• _Aim of the exercise_
Every line below that holds the string "folklore" should be copied.

• _Source records_
****************

import Summits.CriticalPhenomena.CardyFormulaZ2.Theorems.CardyAnchoredRigiditySubseqCardyReduction
import Summits.CriticalPhenomena.CardyFormulaZ2.Theorems.CardyAnchoredRigiditySubseqCardyJointLimit
import Summits.CriticalPhenomena.CardyFormulaZ2.Theorems.CardyAnchoredRigiditySubseqCardyJointLimitCluster

/-!
# Crux `SubseqCardy` (stmt-CriticalPhenomena-5768): the strategist's split
# `SubseqCardy ⟸ ConformalSublimit ∧ SubseqRigidity`, and the kernel position of `ConformalSublimit`

Route `CardyAnchoredRigidity` (decl shared verbatim with `CardyLocalRigidity`), sub-problem
`CardyFormulaZ2`. The registered line `birth` closes the crux modulo the two existing items
stmt-8266 `CardyMirrorMonotone.SubseqConformalInvariance` ("X_M": EVERY joint sequential limit of the
bond-`ℤ²` crossing probabilities factors through the conformal modulus — in cluster-set language
`Λ' ⊆ CI`) and stmt-8271 `CardyMirrorMonotone.SubseqRigidity` (a modulus kernel of a joint sequential
limit is Cardy's `F` on `(0,1)`), `subseqCardy_of_items` (Reduction file).

For THIS route X_M is more than the frame consumes: `SubseqCardy` only asks that the Cardy shadow be
ONE cluster point, and the route's own cruxes `CardyShadowIsolated` (5767) + `ClusterSetConnected`
(5769, proved) do the uniqueness work; with X_M instead, `8266 ∧ 8271` already force `Λ' = {Cardy}`
and the route's lever is idle. The faithful first child is the EXISTENTIAL statement

  `ConformalSublimit`: there are a mesh sequence `u → 0⁺` and a kernel `G : ℝ → ℝ` with
  `bondDomainCrossingProb R (u n) → G (crossRatio x)` for every conformal rectangle `R` and every
  uniformizing datum `(φ, x)` of `R` — SOME joint sequential limit is conformally invariant, value
  free (`Λ' ∩ CI ≠ ∅`),

written INLINE below (it is not yet a declaration of any route file; the split files it as the child
`ConformalSublimit` of `SubseqCardy`). This file proves, sorry-free and over landed theorems only:

* `subseqCardy_of_conformalSublimit_of_subseqRigidity` — THE GLUE of the split:
  `ConformalSublimit → SubseqRigidity → SubseqCardy` (rigidity identifies the kernel with `F` on
  `(0,1)`, where all moduli of uniformizing data lie);
* `conformalSublimit_of_subseqCardy` — the child is a CONSEQUENCE of the crux (`G := F`), hence of
  `CardyFormulaZ2`; so, given `SubseqRigidity`, the crux is EQUIVALENT to the child
  (`subseqCardy_iff_conformalSublimit`);
* `conformalSublimit_of_subseqConformalInvariance` — the child is implied by X_M (run X_M along
  `1/(n+1)`): it is the weakest statement in the chain `CardyFormulaZ2 → X_M → ConformalSublimit`;
* `conformalSublimit_iff_exists_conformal_clusterPt` — the child in the route's cluster-set language:
  SOME cluster point of the crossing-function path factors through the modulus (`Λ' ∩ CI ≠ ∅`),
  against `subseqConformalInvariance_iff_forall_clusterPt_conformal`: X_M says EVERY cluster point
  does (`Λ' ⊆ CI`). The gap between the two is exactly the freedom to SELECT the subsequence
  (recurrent points / invariant measures of the dilation flow on `Λ'`, extremal cluster points),
  which no statement of the `∀`-form can use.

References: O. Schramm, Proc. ICM 2006, Problem 2.11; S. Smirnov, C. R. Acad. Sci. 333 (2001);
F. Camia, C. M. Newman, Probab. Theory Related Fields 139 (2007) §5–7; O. Schramm, S. Smirnov,
Ann. Probab. 39 (2011) §1.3, §5.
-/

namespace Summit.CriticalPhenomena.CardyFormulaZ2.Cruxes.SubseqCardy.Split

open Filter Topology Set
open Literature.Probability.RandomPlanarGeometry
open Literature.Probability.Percolation hiding cardyFunction
open Summit.CriticalPhenomena.CardyFormulaZ2.Theses
open Summit.CriticalPhenomena.CardyFormulaZ2.Cruxes.SubseqCardy.Birth

/-! ### The glue of the split -/

/-- **`SubseqCardy` from a conformally invariant sublimit and sequential rigidity (the glue of the
strategist's split).** If along SOME mesh sequence `u → 0⁺` the crossing probabilities of every
conformal rectangle converge to `G (crossRatio x)` at every uniformizing datum, and modulus kernels of
joint sequential limits are rigid (`CardyMirrorMonotone.SubseqRigidity`, stmt-8271), then Cardy's
formula holds along `u`: rigidity gives `G = F` on `(0,1)` and every modulus of a uniformizing datum
lies in `(0,1)` (`ConformalRectangle.crossRatio_mem_Ioo_of_isUniformizing`). [folklore] -/
theorem subseqCardy_of_conformalSublimit_of_subseqRigidity : (∃ u : ℕ → ℝ, Filter.Tendsto u Filter.atTop (nhdsWithin (0 : ℝ) (Set.Ioi 0)) ∧ ∃ G : ℝ → ℝ, ∀ (R : Literature.Probability.RandomPlanarGeometry.ConformalRectangle) (ψ : Literature.Probability.RandomPlanarGeometry.ConformalEquiv UpperHalfPlane.upperHalfPlaneSet R.carrier) (x : Fin 4 → ℝ), R.IsUniformizing ψ x → Filter.Tendsto (fun n => Literature.Probability.Percolation.bondDomainCrossingProb R (u n)) Filter.atTop (nhds (G (Literature.Probability.RandomPlanarGeometry.crossRatio x)))) → Summit.CriticalPhenomena.CardyFormulaZ2.Theses.CardyMirrorMonotone.SubseqRigidity → Summit.CriticalPhenomena.CardyFormulaZ2.Theses.CardyAnchoredRigidity.SubseqCardy := by
  rintro ⟨u, hu, G, hG⟩ hRig
  have hEq : EqOn G Literature.Probability.RandomPlanarGeometry.cardyFunction (Ioo 0 1) :=
    hRig u hu G hG
  refine ⟨u, hu, fun R ψ x hx => ?_⟩
  rw [← hEq (ConformalRectangle.crossRatio_mem_Ioo_of_isUniformizing hx)]
  exact hG R ψ x hx

/-! ### Kernel position of the child -/

/-- **The child is a consequence of the crux.** `SubseqCardy` is the child with the kernel
`G := cardyFunction`. [folklore] -/
theorem conformalSublimit_of_subseqCardy : Summit.CriticalPhenomena.CardyFormulaZ2.Theses.CardyAnchoredRigidity.SubseqCardy → ∃ u : ℕ → ℝ, Filter.Tendsto u Filter.atTop (nhdsWithin (0 : ℝ) (Set.Ioi 0)) ∧ ∃ G : ℝ → ℝ, ∀ (R : Literature.Probability.RandomPlanarGeometry.ConformalRectangle) (ψ : Literature.Probability.RandomPlanarGeometry.ConformalEquiv UpperHalfPlane.upperHalfPlaneSet R.carrier) (x : Fin 4 → ℝ), R.IsUniformizing ψ x → Filter.Tendsto (fun n => Literature.Probability.Percolation.bondDomainCrossingProb R (u n)) Filter.atTop (nhds (G (Literature.Probability.RandomPlanarGeometry.crossRatio x))) := by
  rintro ⟨u, hu, h⟩
  exact ⟨u, hu, Literature.Probability.RandomPlanarGeometry.cardyFunction, h⟩

/-- **Given sequential rigidity, the crux IS the child.** [folklore] -/
theorem subseqCardy_iff_conformalSublimit : Summit.CriticalPhenomena.CardyFormulaZ2.Theses.CardyMirrorMonotone.SubseqRigidity → (Summit.CriticalPhenomena.CardyFormulaZ2.Theses.CardyAnchoredRigidity.SubseqCardy ↔ ∃ u : ℕ → ℝ, Filter.Tendsto u Filter.atTop (nhdsWithin (0 : ℝ) (Set.Ioi 0)) ∧ ∃ G : ℝ → ℝ, ∀ (R : Literature.Probability.RandomPlanarGeometry.ConformalRectangle) (ψ : Literature.Probability.RandomPlanarGeometry.ConformalEquiv UpperHalfPlane.upperHalfPlaneSet R.carrier) (x : Fin 4 → ℝ), R.IsUniformizing ψ x → Filter.Tendsto (fun n => Literature.Probability.Percolation.bondDomainCrossingProb R (u n)) Filter.atTop (nhds (G (Literature.Probability.RandomPlanarGeometry.crossRatio x)))) :=
  fun hRig => ⟨conformalSublimit_of_subseqCardy, fun h => subseqCardy_of_conformalSublimit_of_subseqRigidity h hRig⟩

/-- **The child is implied by X_M (stmt-8266).** Run `SubseqConformalInvariance` along the meshes
`1/(n+1)`; the extracted subsequence is the witness. So the child is the weakest statement of the
chain `CardyFormulaZ2 → X_M → ConformalSublimit`. [folklore] -/
theorem conformalSublimit_of_subseqConformalInvariance : Summit.CriticalPhenomena.CardyFormulaZ2.Theses.CardyMirrorMonotone.SubseqConformalInvariance → ∃ u : ℕ → ℝ, Filter.Tendsto u Filter.atTop (nhdsWithin (0 : ℝ) (Set.Ioi 0)) ∧ ∃ G : ℝ → ℝ, ∀ (R : Literature.Probability.RandomPlanarGeometry.ConformalRectangle) (ψ : Literature.Probability.RandomPlanarGeometry.ConformalEquiv UpperHalfPlane.upperHalfPlaneSet R.carrier) (x : Fin 4 → ℝ), R.IsUniformizing ψ x → Filter.Tendsto (fun n => Literature.Probability.Percolation.bondDomainCrossingProb R (u n)) Filter.atTop (nhds (G (Literature.Probability.RandomPlanarGeometry.crossRatio x))) := by
  intro hXM
  have hu₀ : Tendsto (fun n : ℕ => 1 / ((n : ℝ) + 1)) atTop (𝓝[>] (0 : ℝ)) :=
    tendsto_one_div_strictMono_add_one_nhdsWithin_Ioi strictMono_id
  obtain ⟨φ, hφ, G, hG⟩ := hXM _ hu₀
  exact ⟨fun n : ℕ => 1 / (((φ n : ℕ) : ℝ) + 1), tendsto_one_div_strictMono_add_one_nhdsWithin_Ioi hφ,
    G, hG⟩

/-- **`CardyFormulaZ2` implies the child** (through the crux: a full limit is a limit along
`1/(n+1)`). [folklore] -/
theorem conformalSublimit_of_cardyFormulaZ2 : Literature.Probability.Percolation.CardyFormulaZ2 → ∃ u : ℕ → ℝ, Filter.Tendsto u Filter.atTop (nhdsWithin (0 : ℝ) (Set.Ioi 0)) ∧ ∃ G : ℝ → ℝ, ∀ (R : Literature.Probability.RandomPlanarGeometry.ConformalRectangle) (ψ : Literature.Probability.RandomPlanarGeometry.ConformalEquiv UpperHalfPlane.upperHalfPlaneSet R.carrier) (x : Fin 4 → ℝ), R.IsUniformizing ψ x → Filter.Tendsto (fun n => Literature.Probability.Percolation.bondDomainCrossingProb R (u n)) Filter.atTop (nhds (G (Literature.Probability.RandomPlanarGeometry.crossRatio x))) := by
  intro hS
  have hu₀ : Tendsto (fun n : ℕ => 1 / ((n : ℝ) + 1)) atTop (𝓝[>] (0 : ℝ)) :=
    tendsto_one_div_strictMono_add_one_nhdsWithin_Ioi strictMono_id
  exact ⟨fun n : ℕ => 1 / ((n : ℝ) + 1), hu₀, Literature.Probability.RandomPlanarGeometry.cardyFunction,
    fun R ψ x hx => (hS R ψ x hx).comp hu₀⟩

/-! ### The child and X_M in the cluster-set language of the route -/

/-- **The child in cluster-set language: `Λ' ∩ CI ≠ ∅`.** SOME cluster point `g`, as `δ → 0⁺`, of the
crossing-function path `δ ↦ (R ↦ bondDomainCrossingProb R δ)` factors through the conformal modulus.
(Cluster points are exactly joint sequential limits, `clusterPt_iff_jointLimit`; a modulus kernel `G`
defines the rectangle-indexed limit `R ↦ G (crossRatio x_R)` at a chosen uniformizing datum, limits
being unique.) [folklore] -/
theorem conformalSublimit_iff_exists_conformal_clusterPt : (∃ u : ℕ → ℝ, Filter.Tendsto u Filter.atTop (nhdsWithin (0 : ℝ) (Set.Ioi 0)) ∧ ∃ G : ℝ → ℝ, ∀ (R : Literature.Probability.RandomPlanarGeometry.ConformalRectangle) (ψ : Literature.Probability.RandomPlanarGeometry.ConformalEquiv UpperHalfPlane.upperHalfPlaneSet R.carrier) (x : Fin 4 → ℝ), R.IsUniformizing ψ x → Filter.Tendsto (fun n => Literature.Probability.Percolation.bondDomainCrossingProb R (u n)) Filter.atTop (nhds (G (Literature.Probability.RandomPlanarGeometry.crossRatio x)))) ↔ ∃ g : Literature.Probability.RandomPlanarGeometry.ConformalRectangle → ℝ, (∃ G : ℝ → ℝ, ∀ (R : Literature.Probability.RandomPlanarGeometry.ConformalRectangle) (ψ : Literature.Probability.RandomPlanarGeometry.ConformalEquiv UpperHalfPlane.upperHalfPlaneSet R.carrier) (x : Fin 4 → ℝ), R.IsUniformizing ψ x → g R = G (Literature.Probability.RandomPlanarGeometry.crossRatio x)) ∧ MapClusterPt g (nhdsWithin (0 : ℝ) (Set.Ioi 0)) (fun (δ : ℝ) (R : Literature.Probability.RandomPlanarGeometry.ConformalRectangle) => Literature.Probability.Percolation.bondDomainCrossingProb R δ) := by
  classical
  constructor
  · rintro ⟨u, hu, G, hG⟩
    -- the rectangle-indexed joint limit: `G` at the modulus of a chosen uniformizing datum
    let gR : ConformalRectangle → ℝ := fun R ↦
      G (crossRatio (Classical.choose (Classical.choose_spec (MarkedDomain.exists_isUniformizing_holds R))))
    have hgR : ∀ R : ConformalRectangle,
        Tendsto (fun n => bondDomainCrossingProb R (u n)) atTop (𝓝 (gR R)) := fun R ↦
      hG R _ _ (Classical.choose_spec (Classical.choose_spec (MarkedDomain.exists_isUniformizing_holds R)))
    refine ⟨gR, ⟨G, fun R φ x hx ↦ tendsto_nhds_unique (hgR R) (hG R φ x hx)⟩, ?_⟩
    exact (clusterPt_iff_jointLimit gR).2 ⟨u, hu, hgR⟩
  · rintro ⟨g, ⟨G, hG⟩, hg⟩
    obtain ⟨u, hu, hlim⟩ := (clusterPt_iff_jointLimit g).1 hg
    exact ⟨u, hu, G, fun R φ x hx ↦ hG R φ x hx ▸ hlim R⟩

/-- **X_M in cluster-set language: `Λ' ⊆ CI`.** `CardyMirrorMonotone.SubseqConformalInvariance`
(stmt-8266) holds iff EVERY cluster point of the crossing-function path factors through the conformal
modulus (`subseqConformalInvariance_iff_stub_limitConformal` + `clusterPt_iff_jointLimit`). Contrast
with `conformalSublimit_iff_exists_conformal_clusterPt`: the child of the split asks it of ONE
cluster point. [folklore] -/
theorem subseqConformalInvariance_iff_forall_clusterPt_conformal : Summit.CriticalPhenomena.CardyFormulaZ2.Theses.CardyMirrorMonotone.SubseqConformalInvariance ↔ ∀ g : Literature.Probability.RandomPlanarGeometry.ConformalRectangle → ℝ, MapClusterPt g (nhdsWithin (0 : ℝ) (Set.Ioi 0)) (fun (δ : ℝ) (R : Literature.Probability.RandomPlanarGeometry.ConformalRectangle) => Literature.Probability.Percolation.bondDomainCrossingProb R δ) → ∃ G : ℝ → ℝ, ∀ (R : Literature.Probability.RandomPlanarGeometry.ConformalRectangle) (ψ : Literature.Probability.RandomPlanarGeometry.ConformalEquiv UpperHalfPlane.upperHalfPlaneSet R.carrier) (x : Fin 4 → ℝ), R.IsUniformizing ψ x → g R = G (Literature.Probability.RandomPlanarGeometry.crossRatio x) := by
  rw [subseqConformalInvariance_iff_stub_limitConformal]
  constructor
  · intro h g hg
    obtain ⟨u, hu, hlim⟩ := (clusterPt_iff_jointLimit g).1 hg
    exact h u hu g hlim
  · intro h u hu g hg
    exact h g ((clusterPt_iff_jointLimit g).2 ⟨u, hu, hg⟩)

/-- **X_M implies the child, in cluster-set language** (`Λ' ⊆ CI` and `Λ' ≠ ∅` give `Λ' ∩ CI ≠ ∅`;
`Λ'` is non-empty by the proved precompactness `jointSubseqLimit`). [folklore] -/
theorem exists_conformal_clusterPt_of_forall : (∀ g : Literature.Probability.RandomPlanarGeometry.ConformalRectangle → ℝ, MapClusterPt g (nhdsWithin (0 : ℝ) (Set.Ioi 0)) (fun (δ : ℝ) (R : Literature.Probability.RandomPlanarGeometry.ConformalRectangle) => Literature.Probability.Percolation.bondDomainCrossingProb R δ) → ∃ G : ℝ → ℝ, ∀ (R : Literature.Probability.RandomPlanarGeometry.ConformalRectangle) (ψ : Literature.Probability.RandomPlanarGeometry.ConformalEquiv UpperHalfPlane.upperHalfPlaneSet R.carrier) (x : Fin 4 → ℝ), R.IsUniformizing ψ x → g R = G (Literature.Probability.RandomPlanarGeometry.crossRatio x)) → ∃ g : Literature.Probability.RandomPlanarGeometry.ConformalRectangle → ℝ, (∃ G : ℝ → ℝ, ∀ (R : Literature.Probability.RandomPlanarGeometry.ConformalRectangle) (ψ : Literature.Probability.RandomPlanarGeometry.ConformalEquiv UpperHalfPlane.upperHalfPlaneSet R.carrier) (x : Fin 4 → ℝ), R.IsUniformizing ψ x → g R = G (Literature.Probability.RandomPlanarGeometry.crossRatio x)) ∧ MapClusterPt g (nhdsWithin (0 : ℝ) (Set.Ioi 0)) (fun (δ : ℝ) (R : Literature.Probability.RandomPlanarGeometry.ConformalRectangle) => Literature.Probability.Percolation.bondDomainCrossingProb R δ) := by
  intro h
  obtain ⟨u, hu, g, hg⟩ := jointSubseqLimit
  have hcl := (clusterPt_iff_jointLimit g).2 ⟨u, hu, hg⟩
  exact ⟨g, h g hcl, hcl⟩

end Summit.CriticalPhenomena.CardyFormulaZ2.Cruxes.SubseqCardy.Split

****************

• _Task output_
lies in `(0,1)` (`ConformalRectangle.crossRatio_mem_Ioo_of_isUniformizing`). [folklore] -/
`G := cardyFunction`. [folklore] -/
/-- **Given sequential rigidity, the crux IS the child.** [folklore] -/
chain `CardyFormulaZ2 → X_M → ConformalSublimit`. [folklore] -/
`1/(n+1)`). [folklore] -/
being unique.) [folklore] -/
cluster point. [folklore] -/
`Λ'` is non-empty by the proved precompactness `jointSubseqLimit`). [folklore] -/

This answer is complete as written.